Outstanding charges, body corporates and sales in execution

Recently our Supreme Court of Appeal had to consider whether a purchaser was entitled to only pay for outstanding levies of a sectional title property that was sold in an execution sale or also the other outstanding charges such as water, sewerage etc. where the terms of the execution sale only required payment of the outstanding levies. In effect, the court had to consider whether a body corporate could be forced to accept a lesser amount because of the terms of a sale in execution.

The body corporate of a sectional title scheme is provided with certain functions and responsibilities in terms of the Sectional Titles Schemes Management Act 8 of 2011 (“STSMA”), of which some of the well-known functions are to require the owners of the scheme to contribute to the funds of the scheme by way of normal and special levies and to maintain the scheme. 

The Sectional Titles Act 95 of 1986 further provides that when a sectional unit is to be transferred in the deeds office, the Registrar of Deeds is not allowed to register the transfer of the unit, unless provided with a conveyancer‘s certificate confirming that, on date of registration of the transfer of the unit, the body corporate has certified that all money due to the body corporate in respect of the unit have been paid, or that provision for the payment of the money due has been made to the satisfaction of the body corporate.

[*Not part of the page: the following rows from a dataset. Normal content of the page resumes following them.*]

import Literature.NumberTheory.Automorphic.FixedCosetsStableLattices        -- ★ (D4½): `span_range_transpose_mul`, `glInt`, `formCongr`
import Literature.NumberTheory.Automorphic.UnitaryConjClassClosed           -- ★ `formCongr_mul`
import Literature.NumberTheory.Automorphic.UnitaryGroupFormTransport         -- ★ `formCongr_inv_formCongr`
import HarnessLib

/-!
# Frame transport for the count of `γ`-stable self-dual lattices: `#S(J, γ) = #S(ᵗσ(P) J P, P⁻¹ γ P)`, and diagonal rescaling of an eigenframe
(Kottwitz 1986 §3; Laumon 1996 (4.3.11); Rogawski 1990 §4.9 Lemma 4.9.3)

Topic `NumberTheory/Automorphic`; namespace `Literature.NumberTheory.Automorphic`.  THEOREMS ONLY (no definition, no instance, no notation, no named fact, no `sorry`;
count-neutral for the books).  Cell `pub/hodgecm-mathlib`, F0∕P3a road «D-N7-inert», brick **(L5-d1) «FRAME TRANSPORT»** of the H-side count (L5)∕(F9) [Flicker1998UnitaryFL
§6 p. 95] (B-p10 (g24) integrator, owner table 2026-09-01T03:45:13Z; LEAD F0P3a-plan (g9) T8-35 (C)∕T8-42∕T8-43): the bridge from the lattice-count SOCKET ★
`UnitaryUnitOrbitalIntegralLatticeCount` (`Φ(⟦γ⟧, 1_{K_v}) = #S(H_w, γ_w)`) to the NORMALISED count of (L5-b) (B-p04 (g33): `J = ϖ^e • 1`, `γ = diag(a, c)`).
HONEST LABEL: HC_CM is proved only modulo the printed citations until rung 0 closes; nothing printed is a letter here — elementary change of basis.

THE SET.  For a field `F` with a valuative relation (`𝒪 = 𝒪[F]`), `σ : F →+* F`, `J ∈ M_n(F)`, `γ ∈ GL_n(F)`, the socket's set is written INLINE (no definition):
`S(J, γ) = {Λ ⊂ Fⁿ an 𝒪-submodule | (∃ g ∈ GL_n(F), ᵗσ(g) J g ∈ GL_n(𝒪) ∧ Λ = Λ(g)) ∧ γ Λ = Λ}`, `Λ(g) = span_𝒪 (columns of g)` (★ (D4½) currency
`Submodule.span 𝒪[F] (Set.range (↑g)ᵀ)`, self-duality token `∃ J′ ∈ glInt n F, ↑J′ = formCongr σ g J`, stability `Λ.map (toLin' ↑γ) = Λ`).
* §1 TRANSPORT (any `F`, `σ`, `n`, `P ∈ GL_n(F)`): `Λ ↦ P⁻¹ Λ` maps `S(J, γ)` onto `S(ᵗσ(P) J P, P⁻¹ γ P)` (`image_map_inv_selfDualStable_eq`; `Λ(g) ↦ Λ(P⁻¹ g)`,
  `ᵗσ(P⁻¹g) (ᵗσ(P) J P) (P⁻¹ g) = ᵗσ(g) J g`, ★ `formCongr_mul`), injectively, hence **`ncard_selfDualStable_congr`**: `#S(J, γ) = #S(formCongr σ P J, P⁻¹ γ P)`.
* §2 DIAGONAL FRAMES: `formCongr σ (P · diag c) J = diag(σ(cᵢ) dᵢ cᵢ)` when `formCongr σ P J = diag(d)` (`formCongr_mul_diagonal_of_eq_diagonal`), so a column rescaling with
  `σ(cᵢ) dᵢ cᵢ = t` makes the transported form the SCALAR `t • 1` (`formCongr_mul_diagonal_eq_smul_one`); and an eigenframe `γ P = P · diag(u)` stays one,
  `(P · diag c)⁻¹ γ (P · diag c) = diag(u)` (`inv_mul_mul_eq_diagonal_of_eigenframe`) — the transported `γ` IS the diagonal `!![u₀, 0; 0, u₁]` of (L5-b).
* §3 the combination **`ncard_selfDualStable_eq_of_eigenframe_of_rescaling`**: given an eigenframe `P` with `formCongr σ P J = diag(d)` and scalars `c` with
  `σ(cᵢ) dᵢ cᵢ = t`, `#S(J, γ) = #S(t • 1, diag(u))`.
The ARITHMETIC of the rescaling at an unramified non-split place (`t = ϖ^e`, `e ∈ {0,1}`: even powers are norms `N(ϖ^k)`, `σ`-fixed units are norms, ★
`QuadraticLocalUnramifiedUnitNorm`) and the parity flip between the two classes of ★ `LocalStableClassesNonsplitRankTwo` are the sequel (L5-d1)′ on the CM carriers.

## References
* [Kottwitz1986] R. E. Kottwitz, *Base change for unit elements of Hecke algebras*, Compositio Math. 60 (1986), §3.
* [Laumon1995] G. Laumon, *Cohomology of Drinfeld Modular Varieties* I (1996), (4.3.11) p. 83.
* [Rogawski1990] J. D. Rogawski, *Automorphic Representations of Unitary Groups in Three Variables*, Ann. of Math. Stud. 123 (1990), §4.9 Lemma 4.9.3 p. 56.
* [Flicker1998UnitaryFL] Y. Z. Flicker, *Elementary proof of the fundamental lemma for a unitary group*, Canad. J. Math. 50 (1998), §6 p. 95.
-/

set_option autoImplicit false

noncomputable section

open scoped ValuativeRel Matrix MatrixGroups
open Set Matrix

namespace Literature.NumberTheory.Automorphic

variable {F : Type*} [Field F] [ValuativeRel F] {n : ℕ} (σ : F →+* F)

/-! ## §1 Transport of the self-dual stable lattices along a change of basis -/

section Transport

omit [ValuativeRel F] in
/-- Conjugating the stability condition: `(P⁻¹ g)⁻¹ (P⁻¹ γ P) (P⁻¹ g) = g⁻¹ γ g`. [folklore] -/
private theorem inv_mul_conj_mul (P γ g : GL (Fin n) F) : (P⁻¹ * g)⁻¹ * (P⁻¹ * γ * P) * (P⁻¹ * g) = g⁻¹ * γ * g := by
  group

omit [ValuativeRel F] in
/-- The self-duality token is invariant under the frame change: `ᵗσ(P⁻¹ g) (ᵗσ(P) J P) (P⁻¹ g) = ᵗσ(g) J g` (★ `formCongr_mul`). [cite: Kottwitz1986, §3] -/
theorem formCongr_inv_mul_formCongr (P g : GL (Fin n) F) (J : Matrix (Fin n) (Fin n) F) :
    formCongr σ (P⁻¹ * g) (formCongr σ P J) = formCongr σ g J := by
  rw [← formCongr_mul, mul_inv_cancel_left]

/-- **`P⁻¹ · S(J, γ) = S(ᵗσ(P) J P, P⁻¹ γ P)`**: the image of the set of `γ`-stable `J`-self-dual lattices under `Λ ↦ P⁻¹Λ` is the set of `P⁻¹γP`-stable
`ᵗσ(P)JP`-self-dual lattices (`Λ(g) ↦ Λ(P⁻¹ g)`, ★ `span_range_transpose_mul`; stability read as `g⁻¹ γ g ∈ GL_n(𝒪)`, ★ `map_span_range_transpose_eq_self_iff`).
[cite: Kottwitz1986, §3] [cite: Laumon1995, (4.3.11) p. 83] -/
theorem image_map_inv_selfDualStable_eq (J : Matrix (Fin n) (Fin n) F) (γ P : GL (Fin n) F) :
    (fun Λ : Submodule 𝒪[F] (Fin n → F) => Λ.map ((Matrix.toLin' ((P⁻¹ : GL (Fin n) F) : Matrix (Fin n) (Fin n) F)).restrictScalars 𝒪[F])) ''
        {Λ : Submodule 𝒪[F] (Fin n → F) |
          (∃ g : GL (Fin n) F, (∃ J' ∈ glInt n F, (J' : Matrix (Fin n) (Fin n) F) = formCongr σ g J) ∧
            Λ = Submodule.span 𝒪[F] (Set.range ((g : Matrix (Fin n) (Fin n) F))ᵀ)) ∧
          Λ.map ((Matrix.toLin' ((γ : GL (Fin n) F) : Matrix (Fin n) (Fin n) F)).restrictScalars 𝒪[F]) = Λ} =
      {Λ : Submodule 𝒪[F] (Fin n → F) |
        (∃ g : GL (Fin n) F, (∃ J' ∈ glInt n F, (J' : Matrix (Fin n) (Fin n) F) = formCongr σ g (formCongr σ P J)) ∧
          Λ = Submodule.span 𝒪[F] (Set.range ((g : Matrix (Fin n) (Fin n) F))ᵀ)) ∧
        Λ.map ((Matrix.toLin' (((P⁻¹ * γ * P : GL (Fin n) F)) : Matrix (Fin n) (Fin n) F)).restrictScalars 𝒪[F]) = Λ} := by
  ext Λ'
  simp only [Set.mem_image, Set.mem_setOf_eq]
  constructor
  · rintro ⟨Λ, ⟨⟨g, hsd, rfl⟩, hstab⟩, rfl⟩
    refine ⟨⟨P⁻¹ * g, ?_, ?_⟩, ?_⟩
    · rwa [formCongr_inv_mul_formCongr]
    · rw [Units.val_mul, span_range_transpose_mul]
    · rw [← span_range_transpose_mul, ← Units.val_mul, map_span_range_transpose_eq_self_iff, inv_mul_conj_mul,
        ← map_span_range_transpose_eq_self_iff]
      exact hstab
  · rintro ⟨⟨h, hsd, rfl⟩, hstab⟩
    refine ⟨Submodule.span 𝒪[F] (Set.range (((P * h : GL (Fin n) F)) : Matrix (Fin n) (Fin n) F)ᵀ), ⟨⟨P * h, ?_, rfl⟩, ?_⟩, ?_⟩
    · rwa [← formCongr_inv_mul_formCongr σ P (P * h), inv_mul_cancel_left]
    · rw [map_span_range_transpose_eq_self_iff]
      rw [map_span_range_transpose_eq_self_iff] at hstab
      have e : (P * h)⁻¹ * γ * (P * h) = h⁻¹ * (P⁻¹ * γ * P) * h := by group
      rwa [e]
    · rw [← span_range_transpose_mul, ← Units.val_mul, inv_mul_cancel_left]

/-- **FRAME TRANSPORT OF THE COUNT: `#S(J, γ) = #S(ᵗσ(P) J P, P⁻¹ γ P)`** for every `P ∈ GL_n(F)` — `Λ ↦ P⁻¹Λ` is injective on `𝒪`-submodules (`P⁻¹` is a linear
automorphism) and maps the one set onto the other (`image_map_inv_selfDualStable_eq`).  The number of `γ`-stable self-dual lattices is a function of the pair
`(form, element)` up to simultaneous change of basis. [cite: Kottwitz1986, §3] [cite: Rogawski1990, §4.9 Lemma 4.9.3 p. 56] -/
theorem ncard_selfDualStable_congr (J : Matrix (Fin n) (Fin n) F) (γ P : GL (Fin n) F) :
    {Λ : Submodule 𝒪[F] (Fin n → F) |
        (∃ g : GL (Fin n) F, (∃ J' ∈ glInt n F, (J' : Matrix (Fin n) (Fin n) F) = formCongr σ g J) ∧
          Λ = Submodule.span 𝒪[F] (Set.range ((g : Matrix (Fin n) (Fin n) F))ᵀ)) ∧
        Λ.map ((Matrix.toLin' ((γ : GL (Fin n) F) : Matrix (Fin n) (Fin n) F)).restrictScalars 𝒪[F]) = Λ}.ncard =
      {Λ : Submodule 𝒪[F] (Fin n → F) |
        (∃ g : GL (Fin n) F, (∃ J' ∈ glInt n F, (J' : Matrix (Fin n) (Fin n) F) = formCongr σ g (formCongr σ P J)) ∧
          Λ = Submodule.span 𝒪[F] (Set.range ((g : Matrix (Fin n) (Fin n) F))ᵀ)) ∧
        Λ.map ((Matrix.toLin' (((P⁻¹ * γ * P : GL (Fin n) F)) : Matrix (Fin n) (Fin n) F)).restrictScalars 𝒪[F]) = Λ}.ncard := by
  rw [← image_map_inv_selfDualStable_eq σ J γ P, Set.ncard_image_of_injective]
  -- `Λ ↦ P⁻¹ Λ` is injective: `P⁻¹` acts by a linear equivalence
  intro Λ₁ Λ₂ h
  have key : ∀ Λ : Submodule 𝒪[F] (Fin n → F),
      (Λ.map ((Matrix.toLin' ((P⁻¹ : GL (Fin n) F) : Matrix (Fin n) (Fin n) F)).restrictScalars 𝒪[F])).map
        ((Matrix.toLin' ((P : GL (Fin n) F) : Matrix (Fin n) (Fin n) F)).restrictScalars 𝒪[F]) = Λ := by
    intro Λ
    have hcomp : ((Matrix.toLin' ((P : GL (Fin n) F) : Matrix (Fin n) (Fin n) F)).restrictScalars 𝒪[F]).comp
        ((Matrix.toLin' ((P⁻¹ : GL (Fin n) F) : Matrix (Fin n) (Fin n) F)).restrictScalars 𝒪[F]) = LinearMap.id := by
      apply LinearMap.ext
      intro x
      simp only [LinearMap.comp_apply, LinearMap.restrictScalars_apply, Matrix.toLin'_apply, LinearMap.id_apply, Matrix.mulVec_mulVec,
        ← Units.val_mul, mul_inv_cancel, Units.val_one, Matrix.one_mulVec]
    rw [← Submodule.map_comp, hcomp, Submodule.map_id]
  have h' := congrArg (fun Λ : Submodule 𝒪[F] (Fin n → F) =>
    Λ.map ((Matrix.toLin' ((P : GL (Fin n) F) : Matrix (Fin n) (Fin n) F)).restrictScalars 𝒪[F])) h
  simp only [key] at h'
  exact h'

end Transport

/-! ## §2 Diagonal frames: rescaling the columns of an eigenframe -/

section Diagonal

omit [ValuativeRel F] in
/-- **`formCongr σ (P · diag c) J = diag(σ(cᵢ) dᵢ cᵢ)`** when the form in the frame `P` is diagonal, `formCongr σ P J = diag(d)` (★ `formCongr_mul`; diagonal times
diagonal). [cite: Rogawski1990, §3.5 p. 29] -/
theorem formCongr_mul_diagonal_of_eq_diagonal (P D : GL (Fin n) F) (J : Matrix (Fin n) (Fin n) F) {d c : Fin n → F}
    (hP : formCongr σ P J = diagonal d) (hD : (D : Matrix (Fin n) (Fin n) F) = diagonal c) :
    formCongr σ (P * D) J = diagonal fun i => σ (c i) * d i * c i := by
  rw [formCongr_mul, hP]
  change ((D : Matrix (Fin n) (Fin n) F).map σ)ᵀ * diagonal d * (D : Matrix (Fin n) (Fin n) F) = _
  rw [hD, diagonal_map (map_zero σ), diagonal_transpose, diagonal_mul_diagonal, diagonal_mul_diagonal]

omit [ValuativeRel F] in
/-- **Rescaling to a scalar form**: if `formCongr σ P J = diag(d)` and `σ(cᵢ) dᵢ cᵢ = t` for every `i`, then `formCongr σ (P · diag c) J = t • 1`.
[cite: Rogawski1990, §3.5 p. 29] [cite: Flicker1998UnitaryFL, §6 p. 95] -/
theorem formCongr_mul_diagonal_eq_smul_one (P D : GL (Fin n) F) (J : Matrix (Fin n) (Fin n) F) {d c : Fin n → F} {t : F}
    (hP : formCongr σ P J = diagonal d) (hD : (D : Matrix (Fin n) (Fin n) F) = diagonal c) (hc : ∀ i, σ (c i) * d i * c i = t) :
    formCongr σ (P * D) J = t • (1 : Matrix (Fin n) (Fin n) F) := by
  rw [formCongr_mul_diagonal_of_eq_diagonal σ P D J hP hD]
  have e : (fun i => σ (c i) * d i * c i) = fun _ => t := funext hc
  rw [e, ← Matrix.smul_one_eq_diagonal]

omit [ValuativeRel F] in
/-- **A rescaled eigenframe is an eigenframe with the SAME diagonal**: `γ P = P · diag(u)` ⟹ `(P · diag c)⁻¹ γ (P · diag c) = diag(u)` (diagonal matrices commute).
[cite: Rogawski1990, §3.5 p. 29] -/
theorem inv_mul_mul_eq_diagonal_of_eigenframe (γ P D : GL (Fin n) F) {u c : Fin n → F}
    (hP : (γ : Matrix (Fin n) (Fin n) F) * P = P * diagonal u) (hD : (D : Matrix (Fin n) (Fin n) F) = diagonal c) :
    (((P * D)⁻¹ * γ * (P * D) : GL (Fin n) F) : Matrix (Fin n) (Fin n) F) = diagonal u := by
  have hPD : (γ : Matrix (Fin n) (Fin n) F) * ((P * D : GL (Fin n) F) : Matrix (Fin n) (Fin n) F) =
      ((P * D : GL (Fin n) F) : Matrix (Fin n) (Fin n) F) * diagonal u := by
    rw [Units.val_mul, ← Matrix.mul_assoc, hP, Matrix.mul_assoc, Matrix.mul_assoc, hD, diagonal_mul_diagonal, diagonal_mul_diagonal]
    congr 2
    funext i
    exact mul_comm _ _
  rw [Units.val_mul, Units.val_mul, Matrix.mul_assoc, hPD, ← Matrix.mul_assoc, ← Units.val_mul, inv_mul_cancel, Units.val_one, Matrix.one_mul]

end Diagonal

/-! ## §3 The combination: transport to the normalised pair `(t • 1, diag u)` -/

section Combination

/-- **`#S(J, γ) = #S(t • 1, diag u)`** for `γ` with an eigenframe `γ P = P · diag(u)` in which the form is diagonal, `formCongr σ P J = diag(d)`, and column scalars
`c` (units) with `σ(cᵢ) dᵢ cᵢ = t`: §1 at the frame `P · diag(c)`, whose transported form is `t • 1` and transported element `diag(u)` (§2).  This is the shape in
which the normalised lattice count (form `ϖ^e • 1`, element `!![u₀, 0; 0, u₁]`) is consumed. [cite: Kottwitz1986, §3] [cite: Flicker1998UnitaryFL, §6 p. 95] -/
theorem ncard_selfDualStable_eq_of_eigenframe_of_rescaling (J : Matrix (Fin n) (Fin n) F) (γ P D : GL (Fin n) F) {u d c : Fin n → F} {t : F}
    (hP : (γ : Matrix (Fin n) (Fin n) F) * P = P * diagonal u) (hd : formCongr σ P J = diagonal d)
    (hD : (D : Matrix (Fin n) (Fin n) F) = diagonal c) (hc : ∀ i, σ (c i) * d i * c i = t) :
    {Λ : Submodule 𝒪[F] (Fin n → F) |
        (∃ g : GL (Fin n) F, (∃ J' ∈ glInt n F, (J' : Matrix (Fin n) (Fin n) F) = formCongr σ g J) ∧
          Λ = Submodule.span 𝒪[F] (Set.range ((g : Matrix (Fin n) (Fin n) F))ᵀ)) ∧
        Λ.map ((Matrix.toLin' ((γ : GL (Fin n) F) : Matrix (Fin n) (Fin n) F)).restrictScalars 𝒪[F]) = Λ}.ncard =
      {Λ : Submodule 𝒪[F] (Fin n → F) |
        (∃ g : GL (Fin n) F, (∃ J' ∈ glInt n F, (J' : Matrix (Fin n) (Fin n) F) = formCongr σ g (t • (1 : Matrix (Fin n) (Fin n) F))) ∧
          Λ = Submodule.span 𝒪[F] (Set.range ((g : Matrix (Fin n) (Fin n) F))ᵀ)) ∧
        Λ.map ((Matrix.toLin' (diagonal u)).restrictScalars 𝒪[F]) = Λ}.ncard := by
  rw [ncard_selfDualStable_congr σ J γ (P * D), formCongr_mul_diagonal_eq_smul_one σ P D J hd hD hc,
    inv_mul_mul_eq_diagonal_of_eigenframe γ P D hP hD]

end Combination

end Literature.NumberTheory.Automorphic

end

The question with regards to whether the body corporate can be forced to ask a lesser amount than what is due on a sale of execution transaction was recently discussed in a Supreme Court of Appeal (“SCA”) case in which the buyer refused to pay the full amount as provided by the body corporate on the basis that the conditions of sale that were signed at the auction did not make provision for all the charges provided but only stated that “all levies due to the body corporate” are payable. 

The SCA looked at the legislation as mentioned above and stated that the Sectional Titles Act provides a twofold purpose which the first is to protect a specific class of property owners who holds property as individual owners of a unit and co-owners of the common property and to be managed by the body corporate on behalf of the owners in the scheme. The second purpose relates to providing the body corporate with a more cost-effective way of recovering amounts owed by owners and thus the body corporate does not have to spend unnecessary funds with an expensive litigation process. These are therefore vital and legitimate purposes for debt collection for body corporates and they assist with the economic viability and sustainability of sectional title schemes.

The SCA then went further to look at the conditions of sale that were signed at the auction and mentioned that a contractual obligation flows from the signing of the conditions of sale, but this contractual obligation is between the Sheriff, who acts on behalf of the judgment creditor, and the purchaser. The Sheriff will therefore give transfer of the property once the purchaser has complied with all the conditions as envisaged in the conditions of sale. It is, therefore, for the Sheriff to confirm whether the purchaser complied with all the conditions of the conditions of sale and thus approve the transfer to take place.

The body corporate is not a party to the agreement of sale and the fact that there is a difference in the wording of the conditions of sale which refers to “levies” and the Sectional Title Act which refers to “all monies” due to the body corporate, can have no legal bearing on the rights of the body corporate. The body corporate has a statutory right to refuse the transfer of a unit until all monies due have been paid, or a provision to the satisfaction of the body corporate was made. Unless a body corporate is also contractually bound by the sale conditions at an auction, its statutory right remains unchanged and the buyer can only enforce his contractual right against the Sheriff, once all conditions of the sale have been met, and not against the body corporate’s statutory right to refuse to issue the clearance certificate until all monies due have been paid. 

It must be kept in mind that the SCA case does not mean that body corporates can now ask any amount at their own whim, but that there should still be valid proof of the calculation of the charges outstanding on the unit and the final amount payable must therefore be within these perimeters. The body corporate therefore can ask for levies, water consumption, sewerage services, arrear costs, interest charges and legal fees that are outstanding on the unit being sold in execution.

Disclaimer: This article is the personal opinion/view of the author(s) and is not necessarily that of the firm. The content is provided for information only and should not be seen as an exact or complete exposition of the law. Accordingly, no reliance should be placed on the content for any reason whatsoever and no action should be taken on the basis thereof unless its application and accuracy has been confirmed by a legal advisor. The firm and author(s) cannot be held liable for any prejudice or damage resulting from action taken on the basis of this content without further written confirmation by the author(s).